--- What you will do ---
Every line in the data below from the one containing "set A : ℝ := RB[G]" down to the one containing "have hBB : CF[G](b, b)", both included, must be retyped exactly; no other line is to appear.

--- Excerpted data ---
import Mathlib.Analysis.Real.Cardinality
import Mathlib.LinearAlgebra.Matrix.BilinearForm
import Mathlib.LinearAlgebra.Matrix.ToLinearEquiv
import Mathlib.NumberTheory.Transcendental.Liouville.LiouvilleNumber
import Mathlib.Tactic.Module
import Literature.AlgebraicGeometry.Surfaces.K3TwistorLines
import HarnessLib

/-!
# Crux `NikulinTwinTransport.TwinTwistorTransport` (stmt-HodgeConjecture-14393), line
# `mukai-lift-full-similitude`, stub `TwistorReach` — part B: twistor-line connectivity of the
# period domain of an arbitrary non-degenerate integral lattice with a positive three-space

Huybrechts, *Lectures on K3 Surfaces*, Ch. 7 §3.1: "For the following, `Λ` can be any lattice of
signature `(3, b−3)`. […] **Proposition 3.2** Any two points `x, y ∈ D` are equivalent" (joined by
a finite chain of GENERIC twistor lines `T_W = D ∩ ℙ(W_ℂ)`, `W ⊂ Λ_ℝ` a positive three-space with
`W^⊥ ∩ Λ = 0`, Def. 3.1). The tree's `K3TwistorLines` proves this for `Λ_{K3}`; here the SAME
proof (Beauville's chain of three twistor lines through a generic vector, linear algebra only) is
run for an arbitrary integral lattice `Λ = ℤ^ι` with Gram matrix `G` (symmetric, `det G ≠ 0`)
possessing a positive triple — in fact only `n₊ ≥ 3` and non-degeneracy are used, never `n₊ = 3`.
The complex form is `(a.b) = Σ aᵢ Gᵢⱼ bⱼ` on `Λ_ℂ = ι → ℂ`, the real form Mathlib's
`Matrix.toBilin' (G.map Int.cast)`; period points, positive / generic three-spaces and twistor
lines are spelled out inline (local notations, no new definitions), in the shapes of
`K3TwistorLines` (`k3PeriodDomain`, `IsPositiveThreeSpace`, `IsGenericThreeSpace`,
`k3TwistorLine`, `OnCommonGenericTwistorLine`).

Main result: `lattice_periodDomain_twistorConnected` (registered sub-goal of the crux item).
Part A (`…TwistorReachAlgebra`: `twistorV_*`) supplies the bilinear algebra; part C transports
the result to the Mukai-lift lattice `Λ_{K3} ⊕ ⟨−2⟩` (stub `TwistorReach`).

References: [Huybrechts2016K3] Ch. 6 §1.1, Prop. 1.5; Ch. 7 §3.1 Def. 3.1, Prop. 3.2.
-/

-- `Summit.HodgeConjecture.HodgeConjecture.…` (summit = problem) duplicates a namespace component by design (D-0017).
set_option linter.dupNamespace false

noncomputable section

namespace Summit.HodgeConjecture.HodgeConjecture.Theorems.TwinTwistorTransport.MukaiLift

open scoped BigOperators

variable {ι : Type} [Fintype ι] [DecidableEq ι]

/-- The complex bilinear form `(a.b) = Σᵢⱼ aᵢ Gᵢⱼ bⱼ` of the Gram matrix `G` on `Λ_ℂ = ι → ℂ`. -/
local notation3 (prettyPrint := false) "CF[" G "](" a ", " b ")" =>
  ∑ i, ∑ j, (a : _ → ℂ) i * (((G : Matrix _ _ ℤ) i j : ℤ) : ℂ) * (b : _ → ℂ) j

/-- The real bilinear form of `G` on `Λ_ℝ = ι → ℝ` (Mathlib's `Matrix.toBilin'`). -/
local notation3 (prettyPrint := false) "RB[" G "]" =>
  Matrix.toBilin' (Matrix.map (G : Matrix _ _ ℤ) (Int.cast : ℤ → ℝ))

/-! ### The real form: unfolding, symmetry, comparison with the complex form -/

/-- The real form is the double sum `Σᵢⱼ uᵢ Gᵢⱼ wⱼ`. [folklore] -/
theorem latticeRB_apply (G : Matrix ι ι ℤ) (u w : ι → ℝ) :
    RB[G] u w = ∑ i, ∑ j, u i * (G i j : ℝ) * w j := by
  rw [Matrix.toBilin'_apply]
  rfl

/-- The real form of a symmetric Gram matrix is symmetric. [folklore] -/
theorem latticeRB_comm (G : Matrix ι ι ℤ) (hG : ∀ i j, G i j = G j i) (u w : ι → ℝ) :
    RB[G] u w = RB[G] w u := by
  rw [latticeRB_apply, latticeRB_apply, Finset.sum_comm]
  refine Finset.sum_congr rfl fun i _ => Finset.sum_congr rfl fun j _ => ?_
  rw [hG j i]
  ring

/-- On real vectors the complex form is the real form. [folklore] -/
theorem latticeCF_ofReal (G : Matrix ι ι ℤ) (u w : ι → ℝ) :
    CF[G](fun i => (u i : ℂ), fun i => (w i : ℂ)) = ((RB[G] u w : ℝ) : ℂ) := by
  rw [latticeRB_apply]
  push_cast
  rfl

/-- Real part of the complex form on real vectors. [folklore] -/
theorem latticeCF_ofReal_re (G : Matrix ι ι ℤ) (u w : ι → ℝ) :
    (CF[G](fun i => (u i : ℂ), fun i => (w i : ℂ))).re = RB[G] u w := by
  rw [latticeCF_ofReal, Complex.ofReal_re]

/-- The complex form of a lattice vector against a real vector is the real form. [folklore] -/
theorem latticeCF_intCast_ofReal (G : Matrix ι ι ℤ) (v : ι → ℤ) (w : ι → ℝ) :
    CF[G](fun i => ((v i : ℤ) : ℂ), fun i => (w i : ℂ)) =
      ((RB[G] (fun i => (v i : ℝ)) w : ℝ) : ℂ) := by
  rw [← latticeCF_ofReal]
  push_cast
  rfl

omit [DecidableEq ι] in
/-- Symmetry of the complex form. [folklore] -/
theorem latticeCF_comm (G : Matrix ι ι ℤ) (hG : ∀ i j, G i j = G j i) (a b : ι → ℂ) :
    CF[G](a, b) = CF[G](b, a) := by
  rw [Finset.sum_comm]
  refine Finset.sum_congr rfl fun i _ => Finset.sum_congr rfl fun j _ => ?_
  rw [hG j i]
  ring

omit [DecidableEq ι] in
/-- Additivity of the complex form in the first variable. [folklore] -/
theorem latticeCF_add_left (G : Matrix ι ι ℤ) (a a' b : ι → ℂ) :
    CF[G](a + a', b) = CF[G](a, b) + CF[G](a', b) := by
  simp only [Pi.add_apply, add_mul, Finset.sum_add_distrib]

omit [DecidableEq ι] in
/-- Homogeneity of the complex form in the first variable. [folklore] -/
theorem latticeCF_smul_left (G : Matrix ι ι ℤ) (t : ℂ) (a b : ι → ℂ) :
    CF[G](t • a, b) = t * CF[G](a, b) := by
  simp only [Pi.smul_apply, smul_eq_mul, Finset.mul_sum, mul_assoc]

omit [DecidableEq ι] in
/-- Additivity of the complex form in the second variable. [folklore] -/
theorem latticeCF_add_right (G : Matrix ι ι ℤ) (a b b' : ι → ℂ) :
    CF[G](a, b + b') = CF[G](a, b) + CF[G](a, b') := by
  simp only [Pi.add_apply, mul_add, Finset.sum_add_distrib]

omit [DecidableEq ι] in
/-- Homogeneity of the complex form in the second variable. [folklore] -/
theorem latticeCF_smul_right (G : Matrix ι ι ℤ) (t : ℂ) (a b : ι → ℂ) :
    CF[G](a, t • b) = t * CF[G](a, b) := by
  simp only [Pi.smul_apply, smul_eq_mul, Finset.mul_sum]
  refine Finset.sum_congr rfl fun i _ => Finset.sum_congr rfl fun j _ => ?_
  ring

/-! ### Period points of `Λ_ℂ` as conformal orthogonal pairs of positive real vectors
(Huybrechts Ch. 6 Prop. 1.5) -/

/-- **A vector `x ∈ Λ_ℂ` is a period point (`(x.x) = 0`, `(x̄.x) > 0`) iff `(Re x . Im x) = 0`,
`(Re x)² = (Im x)²` and `(Re x)² > 0`** — for the symmetric integral Gram matrix `G`.
[cite: Huybrechts2016K3, Ch. 6 Prop. 1.5] -/
theorem latticePeriod_iff_re_im (G : Matrix ι ι ℤ) (hG : ∀ i j, G i j = G j i) (x : ι → ℂ) :
    (CF[G](x, x) = 0 ∧ 0 < (CF[G](star x, x)).re) ↔
      (RB[G] (fun i => (x i).re) (fun i => (x i).im) = 0 ∧
        RB[G] (fun i => (x i).re) (fun i => (x i).re) = RB[G] (fun i => (x i).im) (fun i => (x i).im) ∧
        0 < RB[G] (fun i => (x i).re) (fun i => (x i).re)) := by
  set a : ι → ℂ := fun i => ((x i).re : ℂ) with ha
  set b : ι → ℂ := fun i => ((x i).im : ℂ) with hb
  set A : ℝ := RB[G] (fun i => (x i).re) (fun i => (x i).re) with hA
  set Bv : ℝ := RB[G] (fun i => (x i).im) (fun i => (x i).im) with hB
  set C : ℝ := RB[G] (fun i => (x i).re) (fun i => (x i).im) with hC
  have hAA : CF[G](a, a) = (A : ℂ) := latticeCF_ofReal G _ _
  have hBB : CF[G](b, b) = (Bv : ℂ) := latticeCF_ofReal G _ _
  have hCC : CF[G](a, b) = (C : ℂ) := latticeCF_ofReal G _ _
  have hCC' : CF[G](b, a) = (C : ℂ) := by rw [latticeCF_comm G hG, hCC]
  have hx : x = a + Complex.I • b := by
    funext i
    apply Complex.ext <;> simp [a, b]
  have hsx : star x = a + (-Complex.I) • b := by
    funext i
    apply Complex.ext <;> simp [a, b]
  have h1 : CF[G](x, x) = (A : ℂ) - (Bv : ℂ) + 2 * Complex.I * (C : ℂ) := by
    rw [hx, latticeCF_add_left, latticeCF_add_right, latticeCF_add_right, latticeCF_smul_left,
      latticeCF_smul_left, latticeCF_smul_right, latticeCF_smul_right, hAA, hBB, hCC, hCC']
    ring_nf
    rw [Complex.I_sq]
    ring
  have h2 : CF[G](star x, x) = (A : ℂ) + (Bv : ℂ) := by
    rw [hsx, hx, latticeCF_add_left, latticeCF_add_right, latticeCF_add_right,
      latticeCF_smul_left, latticeCF_smul_left, latticeCF_smul_right, latticeCF_smul_right,
      hAA, hBB, hCC, hCC']
    ring_nf
    rw [Complex.I_sq]
    ring
  rw [h1, h2]
  constructor
  · rintro ⟨hxx, hpos⟩
    have hre := congrArg Complex.re hxx
    have him := congrArg Complex.im hxx
    simp at hre him hpos
    exact ⟨him, by linarith, by linarith⟩
  · rintro ⟨hC0, hAB, hA0⟩
    refine ⟨?_, ?_⟩
    · rw [hC0, hAB]
      push_cast
      ring
    · simp only [Complex.add_re, Complex.ofReal_re]
      linarith

/-- The period point `u + i w` of a conformal orthogonal pair `(u, w)` of positive real vectors.
[cite: Huybrechts2016K3, Ch. 6 Prop. 1.5] -/
theorem latticePeriod_mk_mem (G : Matrix ι ι ℤ) (hG : ∀ i j, G i j = G j i) {u w : ι → ℝ}
    (huw : RB[G] u w = 0) (huu : RB[G] u u = RB[G] w w) (hu : 0 < RB[G] u u) :
    (CF[G]((fun i => (⟨u i, w i⟩ : ℂ)), (fun i => (⟨u i, w i⟩ : ℂ))) = 0 ∧
      0 < (CF[G](star (fun i => (⟨u i, w i⟩ : ℂ)), (fun i => (⟨u i, w i⟩ : ℂ)))).re) := by
  rw [latticePeriod_iff_re_im G hG]
  exact ⟨huw, huu, hu⟩

/-- Every orthogonal pair `u ⊥ w` of positive vectors gives a period point `u + i s w`,
`s = √((u.u)/(w.w))`. [cite: Huybrechts2016K3, Ch. 6 Prop. 1.5] -/
theorem exists_latticePeriod_re_im (G : Matrix ι ι ℤ) (hG : ∀ i j, G i j = G j i) {u w : ι → ℝ}
    (huw : RB[G] u w = 0) (hu : 0 < RB[G] u u) (hw : 0 < RB[G] w w) :
    ∃ s : ℝ, (CF[G]((fun i => (⟨u i, (s • w) i⟩ : ℂ)), (fun i => (⟨u i, (s • w) i⟩ : ℂ))) = 0 ∧
      0 < (CF[G](star (fun i => (⟨u i, (s • w) i⟩ : ℂ)), (fun i => (⟨u i, (s • w) i⟩ : ℂ)))).re) := by
  refine ⟨Real.sqrt (RB[G] u u / RB[G] w w), latticePeriod_mk_mem G hG ?_ ?_ hu⟩
  · rw [LinearMap.BilinForm.smul_right, huw, mul_zero]
  · rw [LinearMap.BilinForm.smul_left, LinearMap.BilinForm.smul_right, ← mul_assoc,
      Real.mul_self_sqrt (div_nonneg hu.le hw.le), div_mul_cancel₀ _ hw.ne']

/-! ### A vector `g₀` with `g₀^⊥ ∩ Λ = 0` for a non-degenerate integral lattice -/

/-- **Existence of a real vector with no non-zero lattice vector orthogonal to it**, for any
integral Gram matrix with `det G ≠ 0`: with `L` a Liouville (hence transcendental) number and an
enumeration `e` of `ι`, `g₀ = (L^{e(j)})_j` works — `(v.g₀) = Σⱼ (vG)ⱼ L^{e(j)}` is a non-zero
integer polynomial in `L` as soon as `v ≠ 0`. [cite: Huybrechts2016K3, Ch. 7 §3.1 (generic vectors `w^⊥ ∩ Λ = 0`)] -/
theorem exists_lattice_genericVector (G : Matrix ι ι ℤ) (hdet : G.det ≠ 0) :
    ∃ g : ι → ℝ, ∀ v : ι → ℤ, RB[G] (fun i => (v i : ℝ)) g = 0 → v = 0 := by
  classical
  have hLt : Transcendental ℤ (liouvilleNumber 2) := transcendental_liouvilleNumber le_rfl
  set L : ℝ := liouvilleNumber 2 with hL
  set e := Fintype.equivFin ι with he
  refine ⟨fun j => L ^ (e j : ℕ), fun v hv => ?_⟩
  by_contra hne
  have hc : Matrix.vecMul v G ≠ 0 := by
    intro hc0
    have hnot : ¬ ∃ w ≠ 0, Matrix.vecMul w G = 0 := by
      rw [Matrix.exists_vecMul_eq_zero_iff]
      exact hdet
    exact hnot ⟨v, hne, hc0⟩
  obtain ⟨j₀, hj₀⟩ := Function.ne_iff.1 hc
  set p : Polynomial ℤ := ∑ j, Polynomial.monomial (e j : ℕ) (Matrix.vecMul v G j) with hp
  have hp0 : p ≠ 0 := by
    intro h0
    have h := congrArg (fun q : Polynomial ℤ => q.coeff (e j₀ : ℕ)) h0
    simp only [hp, Polynomial.finsetSum_coeff, Polynomial.coeff_monomial, Fin.val_inj,
      EmbeddingLike.apply_eq_iff_eq, Polynomial.coeff_zero, Finset.sum_ite_eq',
      Finset.mem_univ, if_true] at h
    exact hj₀ h
  have heval : Polynomial.aeval L p = RB[G] (fun i => (v i : ℝ)) (fun j => L ^ (e j : ℕ)) := by
    rw [latticeRB_apply, Finset.sum_comm]
    simp only [hp, map_sum, Polynomial.aeval_monomial, algebraMap_int_eq, eq_intCast,
      Matrix.vecMul, dotProduct, Int.cast_mul]
  exact hLt ⟨p, hp0, heval.trans hv⟩

/-- **Registered sub-goal `latticeGenericVector` (closed form of `exists_lattice_genericVector`)**:
every non-degenerate integral lattice `ℤ^ι` (Gram matrix `G`, `det G ≠ 0`) has a real vector `g`
with `g^⊥ ∩ Λ = 0`. [cite: Huybrechts2016K3, Ch. 7 §3.1] -/
theorem latticeGenericVector : ∀ {ι : Type} [Fintype ι] [DecidableEq ι] (G : Matrix ι ι ℤ), G.det ≠ 0 → ∃ g : ι → ℝ, ∀ v : ι → ℤ, Matrix.toBilin' (Matrix.map G (Int.cast : ℤ → ℝ)) (fun i => (v i : ℝ)) g = 0 → v = 0 :=
  fun G hdet => exists_lattice_genericVector G hdet

end Summit.HodgeConjecture.HodgeConjecture.Theorems.TwinTwistorTransport.MukaiLift

end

--- Task response ---
  set A : ℝ := RB[G] (fun i => (x i).re) (fun i => (x i).re) with hA
  set Bv : ℝ := RB[G] (fun i => (x i).im) (fun i => (x i).im) with hB
  set C : ℝ := RB[G] (fun i => (x i).re) (fun i => (x i).im) with hC
  have hAA : CF[G](a, a) = (A : ℂ) := latticeCF_ofReal G _ _
  have hBB : CF[G](b, b) = (Bv : ℂ) := latticeCF_ofReal G _ _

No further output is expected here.